▶ EXERCISE REQUIREMENTS: Search the data below for "Doeblin"; list each line that holds it.

AVAILABLE DATA Block Start

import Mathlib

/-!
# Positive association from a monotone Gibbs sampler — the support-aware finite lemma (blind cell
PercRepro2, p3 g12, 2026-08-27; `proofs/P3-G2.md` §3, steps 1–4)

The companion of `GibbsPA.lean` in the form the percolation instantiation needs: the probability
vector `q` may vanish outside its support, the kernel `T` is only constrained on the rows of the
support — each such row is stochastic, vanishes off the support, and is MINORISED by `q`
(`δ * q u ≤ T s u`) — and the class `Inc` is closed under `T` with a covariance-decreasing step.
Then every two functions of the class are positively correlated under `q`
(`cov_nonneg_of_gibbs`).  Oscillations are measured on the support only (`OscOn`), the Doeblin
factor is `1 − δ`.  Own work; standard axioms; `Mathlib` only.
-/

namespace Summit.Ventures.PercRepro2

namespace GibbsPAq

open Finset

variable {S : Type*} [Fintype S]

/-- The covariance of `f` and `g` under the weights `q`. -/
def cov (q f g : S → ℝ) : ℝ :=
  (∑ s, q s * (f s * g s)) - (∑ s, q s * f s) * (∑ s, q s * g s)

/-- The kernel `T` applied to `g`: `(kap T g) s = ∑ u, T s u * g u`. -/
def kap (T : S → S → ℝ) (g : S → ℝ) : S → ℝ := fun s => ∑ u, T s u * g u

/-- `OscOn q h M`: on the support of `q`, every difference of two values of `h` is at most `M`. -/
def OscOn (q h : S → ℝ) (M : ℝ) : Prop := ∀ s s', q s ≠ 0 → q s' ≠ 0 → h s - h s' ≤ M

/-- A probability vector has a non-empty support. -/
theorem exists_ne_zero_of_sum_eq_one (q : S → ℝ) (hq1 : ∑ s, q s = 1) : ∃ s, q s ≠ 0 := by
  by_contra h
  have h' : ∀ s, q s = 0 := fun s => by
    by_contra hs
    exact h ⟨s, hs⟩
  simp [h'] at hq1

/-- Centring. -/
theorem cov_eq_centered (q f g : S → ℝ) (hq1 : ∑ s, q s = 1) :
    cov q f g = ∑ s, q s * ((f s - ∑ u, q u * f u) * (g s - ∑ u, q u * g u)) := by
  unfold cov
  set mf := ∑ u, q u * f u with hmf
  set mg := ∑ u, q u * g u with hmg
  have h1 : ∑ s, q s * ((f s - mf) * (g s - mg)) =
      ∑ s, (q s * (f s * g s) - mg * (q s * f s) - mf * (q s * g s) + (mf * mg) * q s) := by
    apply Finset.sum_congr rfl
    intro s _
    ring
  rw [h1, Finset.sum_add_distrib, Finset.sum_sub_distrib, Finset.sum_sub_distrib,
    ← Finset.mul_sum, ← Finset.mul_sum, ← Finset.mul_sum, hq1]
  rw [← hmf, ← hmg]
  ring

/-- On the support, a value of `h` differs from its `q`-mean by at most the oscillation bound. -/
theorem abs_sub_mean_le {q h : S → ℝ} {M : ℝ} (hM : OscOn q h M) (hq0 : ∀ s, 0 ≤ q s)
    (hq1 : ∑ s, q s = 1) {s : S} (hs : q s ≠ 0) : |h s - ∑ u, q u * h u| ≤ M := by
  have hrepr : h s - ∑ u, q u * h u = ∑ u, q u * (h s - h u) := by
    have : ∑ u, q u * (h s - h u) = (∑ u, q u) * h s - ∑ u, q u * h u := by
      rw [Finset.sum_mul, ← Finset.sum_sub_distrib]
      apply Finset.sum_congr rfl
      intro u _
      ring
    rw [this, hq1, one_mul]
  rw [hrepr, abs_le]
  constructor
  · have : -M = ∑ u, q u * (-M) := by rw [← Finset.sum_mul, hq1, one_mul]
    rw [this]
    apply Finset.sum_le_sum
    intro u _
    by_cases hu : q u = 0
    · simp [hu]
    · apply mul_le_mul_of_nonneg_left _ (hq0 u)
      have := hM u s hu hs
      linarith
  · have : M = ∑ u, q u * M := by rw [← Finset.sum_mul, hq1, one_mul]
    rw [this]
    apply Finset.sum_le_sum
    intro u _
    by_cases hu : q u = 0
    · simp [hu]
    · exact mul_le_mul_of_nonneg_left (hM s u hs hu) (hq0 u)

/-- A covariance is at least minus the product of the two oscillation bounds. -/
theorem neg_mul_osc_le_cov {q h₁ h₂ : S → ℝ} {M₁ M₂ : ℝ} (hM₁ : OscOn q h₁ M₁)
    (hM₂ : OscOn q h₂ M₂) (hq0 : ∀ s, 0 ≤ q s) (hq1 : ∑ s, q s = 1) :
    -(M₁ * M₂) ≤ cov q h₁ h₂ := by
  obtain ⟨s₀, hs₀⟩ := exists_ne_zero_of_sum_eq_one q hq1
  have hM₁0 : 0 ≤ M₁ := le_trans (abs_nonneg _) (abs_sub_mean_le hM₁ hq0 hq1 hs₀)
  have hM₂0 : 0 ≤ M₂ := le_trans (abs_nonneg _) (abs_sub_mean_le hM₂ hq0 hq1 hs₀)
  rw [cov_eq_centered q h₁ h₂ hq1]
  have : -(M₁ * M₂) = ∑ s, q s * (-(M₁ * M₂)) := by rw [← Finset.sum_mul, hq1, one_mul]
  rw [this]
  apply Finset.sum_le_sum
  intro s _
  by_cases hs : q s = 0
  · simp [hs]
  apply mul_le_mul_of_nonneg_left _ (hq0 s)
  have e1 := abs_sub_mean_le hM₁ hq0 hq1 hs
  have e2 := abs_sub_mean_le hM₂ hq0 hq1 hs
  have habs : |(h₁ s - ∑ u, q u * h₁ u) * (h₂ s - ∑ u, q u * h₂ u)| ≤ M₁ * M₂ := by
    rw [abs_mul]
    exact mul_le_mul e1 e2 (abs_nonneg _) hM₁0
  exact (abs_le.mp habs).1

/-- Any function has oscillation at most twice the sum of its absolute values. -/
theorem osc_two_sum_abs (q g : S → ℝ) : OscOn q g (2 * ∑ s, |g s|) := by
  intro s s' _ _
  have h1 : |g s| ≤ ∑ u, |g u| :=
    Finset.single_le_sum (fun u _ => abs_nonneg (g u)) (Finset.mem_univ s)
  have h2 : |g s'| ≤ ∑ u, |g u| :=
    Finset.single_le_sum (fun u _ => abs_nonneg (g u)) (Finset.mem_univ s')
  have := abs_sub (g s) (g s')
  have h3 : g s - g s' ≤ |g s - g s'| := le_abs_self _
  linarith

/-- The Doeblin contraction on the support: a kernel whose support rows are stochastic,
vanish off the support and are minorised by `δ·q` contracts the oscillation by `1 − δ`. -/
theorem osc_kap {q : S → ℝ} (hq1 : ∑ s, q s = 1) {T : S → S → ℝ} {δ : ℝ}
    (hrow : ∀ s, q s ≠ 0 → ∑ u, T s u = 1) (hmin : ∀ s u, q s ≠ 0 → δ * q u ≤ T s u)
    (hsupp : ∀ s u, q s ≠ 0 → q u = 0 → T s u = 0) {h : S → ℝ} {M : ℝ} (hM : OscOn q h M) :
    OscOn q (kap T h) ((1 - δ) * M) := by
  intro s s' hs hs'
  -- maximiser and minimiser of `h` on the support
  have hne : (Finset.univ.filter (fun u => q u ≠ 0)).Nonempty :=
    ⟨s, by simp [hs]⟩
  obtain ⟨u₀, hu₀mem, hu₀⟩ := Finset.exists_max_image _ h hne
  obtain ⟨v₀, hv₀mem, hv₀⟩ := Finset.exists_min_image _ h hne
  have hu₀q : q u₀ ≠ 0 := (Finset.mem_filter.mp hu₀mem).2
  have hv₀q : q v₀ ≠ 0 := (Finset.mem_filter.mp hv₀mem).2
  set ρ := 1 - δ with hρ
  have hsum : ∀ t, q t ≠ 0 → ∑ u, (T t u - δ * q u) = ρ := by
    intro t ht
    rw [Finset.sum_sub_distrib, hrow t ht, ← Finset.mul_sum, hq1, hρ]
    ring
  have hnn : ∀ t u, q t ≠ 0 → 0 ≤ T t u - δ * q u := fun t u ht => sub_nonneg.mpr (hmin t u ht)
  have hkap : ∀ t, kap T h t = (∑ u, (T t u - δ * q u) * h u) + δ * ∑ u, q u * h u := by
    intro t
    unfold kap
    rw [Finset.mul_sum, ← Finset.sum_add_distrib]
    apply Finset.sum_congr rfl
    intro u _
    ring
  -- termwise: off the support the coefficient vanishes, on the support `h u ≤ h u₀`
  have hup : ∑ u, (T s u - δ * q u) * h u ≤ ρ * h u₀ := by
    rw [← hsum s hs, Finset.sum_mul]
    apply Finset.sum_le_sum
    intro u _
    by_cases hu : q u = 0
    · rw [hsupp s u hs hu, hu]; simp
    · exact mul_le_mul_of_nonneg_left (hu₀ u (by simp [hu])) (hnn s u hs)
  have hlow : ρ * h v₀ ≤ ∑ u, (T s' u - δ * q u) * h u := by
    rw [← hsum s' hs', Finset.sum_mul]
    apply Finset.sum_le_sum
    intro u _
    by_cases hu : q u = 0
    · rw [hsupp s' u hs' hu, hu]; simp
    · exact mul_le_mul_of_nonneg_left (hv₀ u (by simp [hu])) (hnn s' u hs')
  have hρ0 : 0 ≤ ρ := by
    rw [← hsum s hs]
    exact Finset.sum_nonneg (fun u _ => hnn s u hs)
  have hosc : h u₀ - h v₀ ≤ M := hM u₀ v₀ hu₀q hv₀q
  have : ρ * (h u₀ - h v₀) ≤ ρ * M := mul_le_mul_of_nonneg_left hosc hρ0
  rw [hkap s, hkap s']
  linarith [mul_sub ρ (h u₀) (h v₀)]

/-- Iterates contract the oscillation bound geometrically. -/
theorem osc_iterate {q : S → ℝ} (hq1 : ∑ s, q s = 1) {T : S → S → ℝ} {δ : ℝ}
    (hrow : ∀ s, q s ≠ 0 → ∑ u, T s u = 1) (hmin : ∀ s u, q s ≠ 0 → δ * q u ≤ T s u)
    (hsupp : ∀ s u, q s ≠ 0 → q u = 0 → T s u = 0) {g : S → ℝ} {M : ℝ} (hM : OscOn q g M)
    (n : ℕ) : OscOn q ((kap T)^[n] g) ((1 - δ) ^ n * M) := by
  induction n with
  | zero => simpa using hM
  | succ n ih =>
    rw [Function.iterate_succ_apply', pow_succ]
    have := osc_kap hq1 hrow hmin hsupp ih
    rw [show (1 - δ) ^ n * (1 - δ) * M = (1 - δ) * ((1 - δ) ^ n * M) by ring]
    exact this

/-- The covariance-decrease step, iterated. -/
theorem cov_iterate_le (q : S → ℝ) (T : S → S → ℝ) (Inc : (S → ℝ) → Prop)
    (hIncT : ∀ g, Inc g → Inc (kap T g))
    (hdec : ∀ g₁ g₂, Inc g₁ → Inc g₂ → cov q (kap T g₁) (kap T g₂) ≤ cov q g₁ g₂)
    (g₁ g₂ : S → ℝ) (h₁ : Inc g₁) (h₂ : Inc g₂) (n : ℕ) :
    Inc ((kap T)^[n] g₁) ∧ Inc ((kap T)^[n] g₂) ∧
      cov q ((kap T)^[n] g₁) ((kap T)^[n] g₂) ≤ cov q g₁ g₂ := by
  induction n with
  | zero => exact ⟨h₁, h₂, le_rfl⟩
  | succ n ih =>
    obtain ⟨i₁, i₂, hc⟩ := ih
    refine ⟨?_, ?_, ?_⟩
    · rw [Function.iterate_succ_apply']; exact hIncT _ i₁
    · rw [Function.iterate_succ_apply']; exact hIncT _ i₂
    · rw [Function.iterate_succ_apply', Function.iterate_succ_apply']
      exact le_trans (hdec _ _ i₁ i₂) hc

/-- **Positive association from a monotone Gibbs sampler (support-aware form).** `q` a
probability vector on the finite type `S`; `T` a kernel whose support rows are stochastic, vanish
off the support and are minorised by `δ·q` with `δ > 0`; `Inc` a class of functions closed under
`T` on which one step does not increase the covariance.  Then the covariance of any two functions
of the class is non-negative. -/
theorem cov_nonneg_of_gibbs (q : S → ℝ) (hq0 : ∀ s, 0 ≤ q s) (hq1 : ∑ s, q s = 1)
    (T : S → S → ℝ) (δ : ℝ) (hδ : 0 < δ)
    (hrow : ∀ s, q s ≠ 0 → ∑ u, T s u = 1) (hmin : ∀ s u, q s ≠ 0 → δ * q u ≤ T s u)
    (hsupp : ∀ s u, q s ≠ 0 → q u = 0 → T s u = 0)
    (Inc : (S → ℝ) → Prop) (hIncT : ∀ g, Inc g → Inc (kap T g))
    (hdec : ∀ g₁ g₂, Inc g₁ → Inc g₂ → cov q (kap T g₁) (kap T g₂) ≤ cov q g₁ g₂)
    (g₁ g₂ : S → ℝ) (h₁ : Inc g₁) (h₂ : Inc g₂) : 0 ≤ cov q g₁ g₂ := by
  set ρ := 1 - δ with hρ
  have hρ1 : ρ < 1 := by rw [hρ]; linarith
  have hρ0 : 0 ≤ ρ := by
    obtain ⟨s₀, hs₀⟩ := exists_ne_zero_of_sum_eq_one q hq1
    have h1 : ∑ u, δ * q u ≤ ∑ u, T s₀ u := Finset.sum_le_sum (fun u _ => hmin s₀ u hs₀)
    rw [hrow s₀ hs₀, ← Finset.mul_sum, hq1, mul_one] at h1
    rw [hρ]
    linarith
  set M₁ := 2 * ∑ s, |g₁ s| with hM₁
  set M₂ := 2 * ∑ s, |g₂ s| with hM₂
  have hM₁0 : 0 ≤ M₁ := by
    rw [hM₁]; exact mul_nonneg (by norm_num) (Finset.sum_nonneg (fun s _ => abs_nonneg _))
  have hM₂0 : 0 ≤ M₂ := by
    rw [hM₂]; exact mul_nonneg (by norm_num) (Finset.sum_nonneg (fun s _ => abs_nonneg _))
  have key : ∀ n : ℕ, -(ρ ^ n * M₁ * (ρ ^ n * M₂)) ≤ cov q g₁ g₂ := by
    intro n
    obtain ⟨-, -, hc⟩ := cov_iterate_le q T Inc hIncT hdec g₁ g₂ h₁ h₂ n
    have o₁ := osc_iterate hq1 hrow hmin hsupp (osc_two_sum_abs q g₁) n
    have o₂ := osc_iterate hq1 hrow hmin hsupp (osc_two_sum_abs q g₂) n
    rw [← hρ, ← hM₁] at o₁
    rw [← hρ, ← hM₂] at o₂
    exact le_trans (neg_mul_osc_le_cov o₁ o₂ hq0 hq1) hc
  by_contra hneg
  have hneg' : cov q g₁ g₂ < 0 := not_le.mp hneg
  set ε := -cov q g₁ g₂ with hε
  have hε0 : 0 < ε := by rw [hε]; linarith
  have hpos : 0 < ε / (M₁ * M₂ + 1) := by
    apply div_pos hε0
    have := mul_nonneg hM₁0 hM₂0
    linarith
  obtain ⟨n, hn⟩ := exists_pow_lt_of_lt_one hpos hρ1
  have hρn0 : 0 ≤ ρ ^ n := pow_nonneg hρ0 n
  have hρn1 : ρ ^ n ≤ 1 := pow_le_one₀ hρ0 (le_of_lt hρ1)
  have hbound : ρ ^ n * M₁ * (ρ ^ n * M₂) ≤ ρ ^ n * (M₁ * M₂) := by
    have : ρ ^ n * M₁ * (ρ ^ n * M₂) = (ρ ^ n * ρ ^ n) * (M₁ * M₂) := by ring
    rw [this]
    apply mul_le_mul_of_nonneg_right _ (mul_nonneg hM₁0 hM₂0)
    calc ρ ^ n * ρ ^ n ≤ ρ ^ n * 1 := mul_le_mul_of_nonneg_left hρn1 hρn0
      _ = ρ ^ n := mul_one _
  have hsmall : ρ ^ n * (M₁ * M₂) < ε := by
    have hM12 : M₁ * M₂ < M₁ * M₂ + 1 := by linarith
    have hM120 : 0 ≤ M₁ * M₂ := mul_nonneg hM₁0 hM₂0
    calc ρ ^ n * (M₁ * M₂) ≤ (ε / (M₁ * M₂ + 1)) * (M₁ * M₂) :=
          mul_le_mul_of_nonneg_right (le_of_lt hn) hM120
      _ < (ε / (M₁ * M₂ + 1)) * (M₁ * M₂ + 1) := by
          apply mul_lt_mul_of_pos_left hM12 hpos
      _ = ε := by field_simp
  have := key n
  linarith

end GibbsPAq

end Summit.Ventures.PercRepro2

AVAILABLE DATA Block End

▶ ANSWER SPACE:
(`cov_nonneg_of_gibbs`).  Oscillations are measured on the support only (`OscOn`), the Doeblin
/-- The Doeblin contraction on the support: a kernel whose support rows are stochastic,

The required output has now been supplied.